As jobs evaporate in Lebanon, for instance, tolerance of the refugee Syrians is falling. Fewer employers will hire Syrians at the same time as prices of basic needs rises.  Food and basic hygiene products have become scarce. Many face death from starvation as well as the threat of COVID-19. Refugees in most places do not qualify for government assistance and rely on the aide from NGOs.

In some areas, NGOs are able to separate tents and manage access to water and personal protection equipment, Dr. Nawyn said. Some actually have better resources than places in the U.S.  But once an infection sets in, controlling it would be problematic.

“Some NGOs have more resources, some have very little. But all are very concerned about the risk and the political implications of COVID,” she said.

Dr. Nawyn has worked with many of these NGOs in Turkey while Dr. Gasteyer has extensive experience working with Palestinian refugees.

The funding agency ELRHA, based in the United Kingdom, received 465 proposals as a result of their urgent Responsive Funding Call in March. They selected 15 new humanitarian health research studies including the proposal by Drs. Nawyn and Gasteyer.

“As COVID-19 began to spread around the world, the humanitarian community worked to respond to the impact the pandemic would have on those already affected by crises, and the most vulnerable communities. Having the experience of funding rapid research to support the Ebola outbreaks in both West Africa and DRC, we knew we could play a vital role in supporting the response, equipping practitioners with knowledge and evidence of what works,” ELRHA wrote.

“The selected studies cover a diverse range of relevant topics including behaviour change, communications and messaging, as well as gender-based violence (GBV) programming questions linked to COVID-19. Nine of the studies fall into the broad category of social science research investigating refugees and their understanding of COVID-19. Collectively, these studies will contribute to a strong body of evidence on COVID-19.”

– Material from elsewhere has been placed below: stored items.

import Literature.NumberTheory.Automorphic.KTypeGrowthOfHarishChandraMultiplicity  -- ★ p830845 (A-p06 (g24)): N5 `kTypeGrowth_of_harishChandraMultiplicity` (+ ★ V19 letter p829390, KF2 ★ p828868)
import Literature.NumberTheory.Automorphic.HarishChandraMultiplicityOfFiltration    -- ★ p831307 (A-p06 (g24)): N4 GLUE `finite_and_finrank_intertwiningMap_harishChandra_le_of_filtration`
import Literature.NumberTheory.Automorphic.UpqGKModulePFiltration                   -- ★ p831041 (A-p14 (g23)): N1 `upqPFiltration`, `exists_mem_upqPFiltration`, `finiteDimensional_upqPFiltration`
import Literature.NumberTheory.Automorphic.U21HarishChandraLevelBound               -- ★ p832477 (A-p14 (g23)): N3 `u21_levelBound`
import Literature.NumberTheory.Automorphic.FlathLocalLemmas                         -- ★ `exists_irreducible_stable_le`
import HarnessLib

/-!
# Harish-Chandra's `K`-type growth bound for irreducible unitary representations of `U(2,1)`: `dim E(τ) ≤ c · (dim τ)²` — PROVED

Topic `NumberTheory/Automorphic`; namespace `Literature.NumberTheory.Automorphic`; THEOREMS ONLY (no `def`, no named fact, no instance, no notation,
no `sorry`).  Cell `hodgecm-mathlib`, F0∕P3, T1a arch line.  This file is the ★ LITERATURE TWIN of the head of the registered pay-down line
`Summits/HodgeConjecture/HodgeConjecture/Cruxes/H413/Lines/F0_T1a_V19KTypeGrowthPaydown.lean` (ED. 1 cdc6bbdbd5a1, ED. 2 = all stubs closed): the
`U(2,1)` INSTANCE of the booked letter V19 ★ `IrreducibleUnitaryKTypeGrowth` ([Varadarajan1989, §5.4 Thm. 19] = [Harish-Chandra 1954]) — the statement
**`kTypeGrowth_uTwoOne`** below is that letter's body at `(α, β) = (Fin 2, Fin 1)` TOKEN FOR TOKEN, which is exactly the hypothesis `h19` of ★ C1′
`archIntegratedOperatorTraceClass_forall_of_kTypeGrowthU21` (p831233); so the T1a stub `stub_traceClass` (A5, books row #91) closes in-house by
`archIntegratedOperatorTraceClass_forall_of_kTypeGrowthU21 kTypeGrowth_uTwoOne`.

THE PROOF (the in-house road N0–N5 of 2026-08-31; [Varadarajan1989, §5.4]; [KnappVogan1995, Prop. 4.87, §IV.6]).  Let `ϖ` be a unitary globalization of an
irreducible `(𝔤, K)`-class of `G = U(2,1)`, `V = H_K^∞` its Harish-Chandra module (an irreducible `(𝔤, K)`-module, ★ p829194).
* `V ≠ 0` is locally `K`-finite, so it contains an IRREDUCIBLE finite-dimensional `K`-stable `W₀ ≠ 0` (`exists_irreducible_kStable_harishChandra`; ★ `exists_irreducible_stable_le`).
* N1 (★ p831041): the `𝔭`-filtration `F n = Σ_{k≤n} 𝔭^k · W₀` is a monotone chain of finite-dimensional `K`-stable subspaces exhausting `V`.
* N3 (★ p832477, over N0 ★ p830646 Dixmier quasi-simplicity, N2 ★ p831010, the `𝔰𝔩₂`-string calculus ★ p831261∕p831436∕p831696∕p831889∕p832119∕p832358 and the
  generic sockets ★ p831510∕p831571∕p832265): along `F` and its orthogonal complements, `dim Hom_K(τ, F n) ≤ dim W₀` for every irreducible `K`-module `τ`, all `n`.
* N4 (★ p831059 exhaustion, ★ p831104 telescope, ★ p831307 glue): hence `dim Hom_K(τ, H_K^∞) ≤ dim W₀ · dim τ` — **`hcModuleMultBound_uTwoOne`**.
* N5 (★ p830845, KF2 ★ p828868): `E(τ) ≤ H_K^∞` is finite-dimensional and `dim E(τ) ≤ dim Hom_K(τ, H_K^∞) · dim τ ≤ dim W₀ · (dim τ)²` — **`kTypeGrowth_uTwoOne`**.
HONEST LABEL: this is V19 at `(p, q) = (2, 1)` ONLY (what T1a consumes); the general-`(p,q)` letter ★ `IrreducibleUnitaryKTypeGrowth` stays print (for `q ≥ 2`
the rank-one road does not apply).  HC_CM is proved only modulo the 2 remaining named inputs (hLiu418, h413) — behind them the booked printed statements + the
MOD package — until rung 0 closes.

## References
* V. S. Varadarajan, *An Introduction to Harmonic Analysis on Semisimple Lie Groups* (1989), §5.4 Thm. 19 [Varadarajan1989].
* Harish-Chandra, *Representations of semisimple Lie groups II*, Trans. AMS 76 (1954) [HarishChandra1954].
* A. W. Knapp, D. A. Vogan, *Cohomological Induction and Unitary Representations* (1995), Prop. 4.87, §IV.6 [KnappVogan1995].
-/

set_option autoImplicit false

noncomputable section

namespace Literature.NumberTheory.Automorphic

open Literature.RepresentationTheory
open Literature.RepresentationTheory.KonnoKonno2007 Literature.RepresentationTheory.KonnoKonno2007.RealDualPair
open Literature.RepresentationTheory.BorelWallach2000
open scoped InnerProductSpace

/-! ## §1 An irreducible `K`-type inside the Harish-Chandra module -/

/-- The `(𝔤, K)`-axioms of `H_K^∞` for a unitary globalization of an irreducible class of `U(2,1)` (★ `isGKModule_harishChandra_holds`).
[cite: BorelWallach2000, 0 §2.5] -/
theorem isGKModule_harishChandra_uTwoOne {x : GKIrrClass (uFormGroup (Fin 2) (Fin 1))}
    {E : Type} [NormedAddCommGroup E] [InnerProductSpace ℂ E] [CompleteSpace E] {ϖ : ContRepresentation ℂ (uFormGroup (Fin 2) (Fin 1)).carrier E}
    (hϖ : IsUnitaryGlobalization (uFormGroup (Fin 2) (Fin 1)) x ϖ) :
    IsGKModule (uFormGroup (Fin 2) (Fin 1)) (harishChandraRepK (uFormGroup (Fin 2) (Fin 1)) ϖ) (harishChandraRepLie (uFormGroup (Fin 2) (Fin 1)) ϖ hϖ.isStronglyContinuous) :=
  isGKModule_harishChandra_holds (uFormGroup (Fin 2) (Fin 1)) ϖ hϖ.isStronglyContinuous (harishChandraRepK (uFormGroup (Fin 2) (Fin 1)) ϖ)
    (fun _ _ => rfl) (isHarishChandraModuleOf_harishChandraRepLie (uFormGroup (Fin 2) (Fin 1)) ϖ hϖ.isStronglyContinuous)

/-- **An irreducible finite-dimensional `K`-stable `W₀ ≠ 0` exists in `H_K^∞`** (`H_K^∞ ≠ 0`; every vector is `K`-finite; a finite-dimensional `K`-stable
`Z ≠ 0` contains an irreducible `K`-stable `W₀ ≠ 0`, ★ `exists_irreducible_stable_le`). [cite: KnappVogan1995, §I.3] -/
theorem exists_irreducible_kStable_harishChandra {x : GKIrrClass (uFormGroup (Fin 2) (Fin 1))}
    {E : Type} [NormedAddCommGroup E] [InnerProductSpace ℂ E] [CompleteSpace E] {ϖ : ContRepresentation ℂ (uFormGroup (Fin 2) (Fin 1)).carrier E}
    (hϖ : IsUnitaryGlobalization (uFormGroup (Fin 2) (Fin 1)) x ϖ) :
    ∃ W₀ : Submodule ℂ (harishChandraSpace (uFormGroup (Fin 2) (Fin 1)) ϖ), FiniteDimensional ℂ W₀ ∧ W₀ ≠ ⊥ ∧
      (∀ (k : (uFormGroup (Fin 2) (Fin 1)).maximalCompact), ∀ w ∈ W₀, harishChandraRepK (uFormGroup (Fin 2) (Fin 1)) ϖ k w ∈ W₀) ∧
      ∀ U : Submodule ℂ (harishChandraSpace (uFormGroup (Fin 2) (Fin 1)) ϖ), U ≤ W₀ →
        (∀ (k : (uFormGroup (Fin 2) (Fin 1)).maximalCompact), ∀ u ∈ U, harishChandraRepK (uFormGroup (Fin 2) (Fin 1)) ϖ k u ∈ U) → U = ⊥ ∨ U = W₀ := by
  have hV := isGKModule_harishChandra_uTwoOne hϖ
  have hirr := hϖ.isIrreducibleGK_harishChandra
  haveI := hirr.nontrivial
  obtain ⟨v, hv⟩ := exists_ne (0 : harishChandraSpace (uFormGroup (Fin 2) (Fin 1)) ϖ)
  -- `Z` := the span of the `K`-orbit of `v`: finite-dimensional, `K`-stable, `≠ ⊥`
  let Z : Submodule ℂ (harishChandraSpace (uFormGroup (Fin 2) (Fin 1)) ϖ) := Submodule.span ℂ (Set.range fun k : (uFormGroup (Fin 2) (Fin 1)).maximalCompact => harishChandraRepK (uFormGroup (Fin 2) (Fin 1)) ϖ k v)
  haveI hZfd : FiniteDimensional ℂ Z := hV.kFinite v
  have hZK : ∀ (k : (uFormGroup (Fin 2) (Fin 1)).maximalCompact), ∀ z ∈ Z, harishChandraRepK (uFormGroup (Fin 2) (Fin 1)) ϖ k z ∈ Z := fun k z hz => GKTensor.kOrbitSpan_stable (uFormGroup (Fin 2) (Fin 1)) _ v k hz
  have hvZ : v ∈ Z := IsGKModule.mem_span_orbit_self v
  have hZne : Z ⊓ ⊤ ≠ ⊥ := by
    rw [inf_top_eq]
    intro h
    exact hv ((Submodule.eq_bot_iff _).mp h v hvZ)
  haveI : Module.Finite ℂ ↥(Z ⊓ ⊤) := by rw [inf_top_eq]; infer_instance
  obtain ⟨W₀, hW₀Z, hW₀K, hW₀ne, hW₀irr⟩ := exists_irreducible_stable_le (σ := harishChandraRepK (uFormGroup (Fin 2) (Fin 1)) ϖ) ⊤ Z hZK hZne
    (fun Y _ _ hY => by rwa [inf_top_eq])
  refine ⟨W₀, Submodule.finiteDimensional_of_le hW₀Z, ?_, hW₀K, hW₀irr⟩
  rwa [inf_top_eq] at hW₀ne

/-! ## §2 The linear multiplicity bound on `H_K^∞` (N1 + N3 + N4) -/

/-- **`dim Hom_K(τ, H_K^∞) ≤ d₀ · dim τ`** for a unitary globalization `ϖ` of an irreducible `(𝔤, K)`-class of `U(2,1)`, uniformly over irreducible
finite-dimensional `K`-modules `τ` (`d₀ = dim W₀` for any irreducible `K`-type `W₀` of `H_K^∞`); the `K`-action on `H_K^∞` in KF2's `subRep` currency.
[cite: Varadarajan1989, §5.4 Thm. 19] [cite: KnappVogan1995, Prop. 4.87] -/
theorem hcModuleMultBound_uTwoOne {x : GKIrrClass (uFormGroup (Fin 2) (Fin 1))}
    {E : Type} [NormedAddCommGroup E] [InnerProductSpace ℂ E] [CompleteSpace E] {ϖ : ContRepresentation ℂ (uFormGroup (Fin 2) (Fin 1)).carrier E}
    (hϖ : IsUnitaryGlobalization (uFormGroup (Fin 2) (Fin 1)) x ϖ) :
    ∃ d₀ : ℕ, ∀ (W : Type) [AddCommGroup W] [Module ℂ W] [FiniteDimensional ℂ W]
      (τ : Representation ℂ (uFormGroup (Fin 2) (Fin 1)).maximalCompact W), τ.IsIrreducible →
      FiniteDimensional ℂ (τ.IntertwiningMap
          ((ϖ.restrict (Subgroup.inclusion (uFormGroup (Fin 2) (Fin 1)).maximalCompact_le_carrier)).subRep
            (harishChandraSpace (uFormGroup (Fin 2) (Fin 1)) ϖ) ((uFormGroup (Fin 2) (Fin 1)).restrict_mem_harishChandraSpace))) ∧
        Module.finrank ℂ (τ.IntertwiningMap
          ((ϖ.restrict (Subgroup.inclusion (uFormGroup (Fin 2) (Fin 1)).maximalCompact_le_carrier)).subRep
            (harishChandraSpace (uFormGroup (Fin 2) (Fin 1)) ϖ) ((uFormGroup (Fin 2) (Fin 1)).restrict_mem_harishChandraSpace))) ≤
          d₀ * Module.finrank ℂ W := by
  obtain ⟨W₀, hW₀fd, hW₀ne, hW₀K, hW₀irr⟩ := exists_irreducible_kStable_harishChandra hϖ
  haveI := hW₀fd
  -- N3: the level bound along the `𝔭`-filtration of `W₀`
  obtain ⟨B, hB⟩ := u21_levelBound hϖ W₀ hW₀K hW₀ne hW₀irr
  refine ⟨B, fun W _ _ _ τ hτ => ?_⟩
  -- N1: the chain `F n = upqPFiltration dϖ W₀ n` as `K`-subrepresentations: monotone, finite-dimensional, exhaustive
  let F : ℕ → Subrepresentation (harishChandraRepK (uFormGroup (Fin 2) (Fin 1)) ϖ) := fun n =>
    { toSubmodule := upqPFiltration (harishChandraRepLie (uFormGroup (Fin 2) (Fin 1)) ϖ hϖ.isStronglyContinuous) W₀ n
      apply_mem_toSubmodule := fun k _ hv =>
        apply_mem_upqPFiltration_of_K_stable (harishChandraRepK (uFormGroup (Fin 2) (Fin 1)) ϖ) (isGKModule_harishChandra_uTwoOne hϖ) hW₀K n k hv }
  have hF : ∀ m, (F m).toSubmodule = upqPFiltration (harishChandraRepLie (uFormGroup (Fin 2) (Fin 1)) ϖ hϖ.isStronglyContinuous) W₀ m := fun m => rfl
  haveI hfd : ∀ m, FiniteDimensional ℂ (F m).toSubmodule := fun m => finiteDimensional_upqPFiltration W₀ m
  have hmono : ∀ m, F m ≤ F (m + 1) := fun m =>
    show (F m).toSubmodule ≤ (F (m + 1)).toSubmodule from monotone_upqPFiltration _ W₀ (Nat.le_succ m)
  have hex : ∀ v : harishChandraSpace (uFormGroup (Fin 2) (Fin 1)) ϖ, ∃ n, v ∈ (F n).toSubmodule := fun v =>
    exists_mem_upqPFiltration (harishChandraRepK (uFormGroup (Fin 2) (Fin 1)) ϖ) (isGKModule_harishChandra_uTwoOne hϖ) hϖ.isIrreducibleGK_harishChandra hW₀K hW₀ne v
  -- N4 GLUE
  exact finite_and_finrank_intertwiningMap_harishChandra_le_of_filtration (uFormGroup (Fin 2) (Fin 1)) hϖ.isUnitary F hmono hex τ
    (fun Q h1 h2 h3 h4 n => hB W τ hτ F hF Q h1 h2 h3 h4 n)

/-! ## §3 V19 at `U(2,1)` -/

/-- **HARISH-CHANDRA'S `K`-TYPE GROWTH BOUND FOR `U(2,1)` (V19 [Varadarajan1989 §5.4 Thm. 19 = HC1954] at `(p,q) = (2,1)`, PROVED):** for a unitary
globalization `ϖ` of an irreducible `(𝔤, K)`-class of `U(2,1)` there is `c` with `E(τ)` finite-dimensional and `dim E(τ) ≤ c · (dim τ)²` for every irreducible
finite-dimensional `K`-module `τ`.  The statement is ★ `IrreducibleUnitaryKTypeGrowth`'s body at `(Fin 2, Fin 1)` token for token (= ★ C1′ p831233's `h19`).
[cite: Varadarajan1989, §5.4 Thm. 19] [cite: KnappVogan1995, Prop. 4.87] -/
theorem kTypeGrowth_uTwoOne :
    ∀ (x : GKIrrClass (uFormGroup (Fin 2) (Fin 1)))
      (E : Type) [NormedAddCommGroup E] [InnerProductSpace ℂ E] [CompleteSpace E]
      (ϖ : ContRepresentation ℂ (uFormGroup (Fin 2) (Fin 1)).carrier E),
      IsUnitaryGlobalization (uFormGroup (Fin 2) (Fin 1)) x ϖ →
      ∃ c : ℝ, ∀ (W : Type) [AddCommGroup W] [Module ℂ W] [FiniteDimensional ℂ W]
        (τ : Representation ℂ (uFormGroup (Fin 2) (Fin 1)).maximalCompact W), τ.IsIrreducible →
        FiniteDimensional ℂ (Representation.homRangeSum
            (ϖ.restrict (Subgroup.inclusion (uFormGroup (Fin 2) (Fin 1)).maximalCompact_le_carrier)).toRepresentation τ) ∧
          (Module.finrank ℂ (Representation.homRangeSum
              (ϖ.restrict (Subgroup.inclusion (uFormGroup (Fin 2) (Fin 1)).maximalCompact_le_carrier)).toRepresentation τ) : ℝ) ≤
            c * (Module.finrank ℂ W : ℝ) ^ 2 := by
  intro x E _ _ _ ϖ hϖ
  obtain ⟨d₀, hd⟩ := hcModuleMultBound_uTwoOne hϖ
  exact ⟨(d₀ : ℝ), fun W _ _ _ τ hτ => kTypeGrowth_of_harishChandraMultiplicity hϖ hd W τ hτ⟩

-- (The converse direction «letter ⇒ U(2,1) instance» is ★ `UnitaryGroup.kTypeGrowthU21_of_irreducibleUnitaryKTypeGrowth` (C1′ p831233) — not restated.)

end Literature.NumberTheory.Automorphic

end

In addition to her role as Associate Professor of Sociology, Dr. Nawyn is Co-Director for Academic Programs at the Center for Gender in Global Context. Her work has primarily focused on refugee resettlement and protection. She was a 2013-14 Fulbright Scholar at the Women’s Research Center at Istandbul University.

Dr. Gasteyer is Associate Professor of Sociology whose research focuses on community development, environmental justice and the political ecology of landscape change, with specific attention to food, energy, water, and public health. He was a 2015-16 Fulbright Scholar at Birzeit University, and lived in Ramallah, Palestine.